## TRY IT
Filter these records by the string "RotationRestorationFR", copying each line that holds it.

::: DATASET EXTRACT

/-! ## §6 Composition (kernel-checked, no sorry): the six stub statements close the crux BY NAME -/

/-- The threshold form used by the landing pad IS the tree's inline threshold form of X₀. -/
theorem continuumQCDExists_of_threshold (h : OffsetLastFormatHandover.ThresholdContinuumQCDExists) :
    ContinuumQCDExists :=
  Theorems.RobustYangMillsHandover.Negative.continuumQCDExists_iff_threshold.mpr h

/-- **The stub statements give `QCDLimitsAlongOneSubsequence` with the IDENTITY extraction** (full-sequence
convergence: no compactness, no diagonal argument; the threaded `(reg, 𝒞)` of `FRFlow` is the witness). -/
theorem limitsAlong_of_stubs (h1 : FRHeatSlices) (h2 : PSDGramHadamard) (h3 : FRFlow)
    (h4 : YMLatticeGapAlongAFSequences) (h5 : RotationRestorationFR)
    (h6 : OSClosureFR) (hTQP : TracedQuadraticParametrix) (hQLC : QuarkLoopCoefficient) :
    OffsetLastFormatHandover.QCDLimitsAlongOneSubsequence := by
  intro Nf hNf
  obtain ⟨M₀, hM₀, reg, hms, 𝒞, hpkg⟩ := h3 h1 h2 hTQP hQLC Nf hNf
  obtain ⟨has, hUV, hIR⟩ := hpkg
  refine ⟨M₀, hM₀, reg, hms, has, id, strictMono_id, fun m hm => ?_⟩
  obtain ⟨hbr, -, -, -⟩ := hUV m hm
  obtain ⟨Δ, hΔ, hgap, hCOMP, hcl, hcauchy⟩ := hIR h4 m hm
  have hrot : ∀ S : LabelledSchwingerFamily (QCDField Nf) (EuclideanSpace ℝ (Fin 4)),
      IsLimitFamily (𝒞.scheme m) S → IsRotationInvariant S :=
    h5 Nf hNf reg 𝒞 M₀ ⟨has, hUV, hIR⟩ m hm ⟨Δ, hΔ, hgap⟩
  obtain ⟨T, hconv, hN, hG, hP⟩ :=
    h6 Nf hNf reg 𝒞 M₀ ⟨has, hUV, hIR⟩ m hm hCOMP hcl hcauchy hrot
  refine ⟨hbr, 𝒞.z m, 𝒞.shift m, T, ?_, hN, hG, hP⟩
  intro n hn σ f F hF hoff
  exact hconv n hn σ f F hF hoff

/-- **Composition**: the stub statements close the crux `InterleavedFlowProper` BY NAME — via the landed
landing pad (p147381), offset-blindness of X₀, and the collapse `InterleavedHeatSliceFlow ↔ ContinuumQCDExists`
(p96451).  The crux's own hypotheses `TracedQuadraticParametrix`, `QuarkLoopCoefficient` are consumed by `FRFlow`. -/
theorem InterleavedFlowProper_of :
    FRHeatSlices → PSDGramHadamard → FRFlow → YMLatticeGapAlongAFSequences →
      RotationRestorationFR → OSClosureFR → InterleavedFlowProper := by
  intro h1 h2 h3 h4 h5 h6 hTQP hQLC
  have hlim : OffsetLastFormatHandover.QCDLimitsAlongOneSubsequence :=
    limitsAlong_of_stubs h1 h2 h3 h4 h5 h6 hTQP hQLC
  have hX₀ : ContinuumQCDExists :=
    continuumQCDExists_of_threshold (OffsetLastFormatHandover.thresholdContinuumQCDExists_of_limitsAlong hlim)
  exact Cruxes.InterleavedHeatSliceFlow.interleavedHeatSliceFlow_iff_continuumQCDExists.mpr hX₀

/-- The crux itself, from the registered stubs (open: `stub_frFlow`, `stub_ymLatticeGapAlongAF` = 8796,
`stub_rotationRestoration8840` = 8840; theorems: the two FORMAT stubs, the rotation reduction, the OS closure). -/
theorem interleavedFlowProper_from_stubs : InterleavedFlowProper :=
  InterleavedFlowProper_of stub_finiteRangeHeatSlices stub_psdGramHadamard stub_frFlow stub_ymLatticeGapAlongAF
    stub_rotationInvariantLimits stub_osDataAlongFullSequence

end Summit.QuantumFields.QCD.Cruxes.InterleavedFlowProper.FiniteRangeHeatSlices

end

::::::

## EXERCISE OUTPUT
    (h4 : YMLatticeGapAlongAFSequences) (h5 : RotationRestorationFR)
      RotationRestorationFR → OSClosureFR → InterleavedFlowProper := by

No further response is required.